→ **AIM OF THE EXERCISE**
Which lines run from the one containing "set_option autoImplicit false" through the end of the material? Transcribe them word for word, and only them.

----------

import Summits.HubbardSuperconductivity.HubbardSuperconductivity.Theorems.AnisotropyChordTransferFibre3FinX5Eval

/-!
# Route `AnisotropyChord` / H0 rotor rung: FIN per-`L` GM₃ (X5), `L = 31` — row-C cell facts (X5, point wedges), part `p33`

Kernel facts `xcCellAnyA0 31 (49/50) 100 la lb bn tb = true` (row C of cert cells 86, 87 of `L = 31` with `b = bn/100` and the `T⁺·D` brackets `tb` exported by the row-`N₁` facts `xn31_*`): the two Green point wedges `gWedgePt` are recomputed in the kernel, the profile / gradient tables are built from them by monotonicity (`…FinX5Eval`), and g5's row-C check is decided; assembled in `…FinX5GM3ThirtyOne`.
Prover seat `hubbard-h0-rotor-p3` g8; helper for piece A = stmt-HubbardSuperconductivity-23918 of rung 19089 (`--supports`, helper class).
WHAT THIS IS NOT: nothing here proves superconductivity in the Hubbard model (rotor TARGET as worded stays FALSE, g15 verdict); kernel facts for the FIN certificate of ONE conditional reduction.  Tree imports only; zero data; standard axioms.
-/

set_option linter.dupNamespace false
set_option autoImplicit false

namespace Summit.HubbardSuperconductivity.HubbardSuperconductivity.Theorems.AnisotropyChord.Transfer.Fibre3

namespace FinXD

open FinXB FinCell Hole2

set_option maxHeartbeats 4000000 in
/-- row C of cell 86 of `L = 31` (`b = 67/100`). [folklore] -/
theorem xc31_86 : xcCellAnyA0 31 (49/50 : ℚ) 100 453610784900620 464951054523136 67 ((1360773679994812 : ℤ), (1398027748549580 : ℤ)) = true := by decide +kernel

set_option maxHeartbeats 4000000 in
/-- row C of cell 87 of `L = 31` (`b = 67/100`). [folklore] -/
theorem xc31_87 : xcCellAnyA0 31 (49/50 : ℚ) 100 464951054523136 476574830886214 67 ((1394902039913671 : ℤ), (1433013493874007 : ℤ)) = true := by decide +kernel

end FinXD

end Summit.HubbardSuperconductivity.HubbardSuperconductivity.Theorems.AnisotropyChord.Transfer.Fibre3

----------

→ **REPLY TO THE TASK**
set_option autoImplicit false

namespace Summit.HubbardSuperconductivity.HubbardSuperconductivity.Theorems.AnisotropyChord.Transfer.Fibre3

namespace FinXD

open FinXB FinCell Hole2

set_option maxHeartbeats 4000000 in
/-- row C of cell 86 of `L = 31` (`b = 67/100`). [folklore] -/
theorem xc31_86 : xcCellAnyA0 31 (49/50 : ℚ) 100 453610784900620 464951054523136 67 ((1360773679994812 : ℤ), (1398027748549580 : ℤ)) = true := by decide +kernel

set_option maxHeartbeats 4000000 in
/-- row C of cell 87 of `L = 31` (`b = 67/100`). [folklore] -/
theorem xc31_87 : xcCellAnyA0 31 (49/50 : ℚ) 100 464951054523136 476574830886214 67 ((1394902039913671 : ℤ), (1433013493874007 : ℤ)) = true := by decide +kernel

end FinXD

end Summit.HubbardSuperconductivity.HubbardSuperconductivity.Theorems.AnisotropyChord.Transfer.Fibre3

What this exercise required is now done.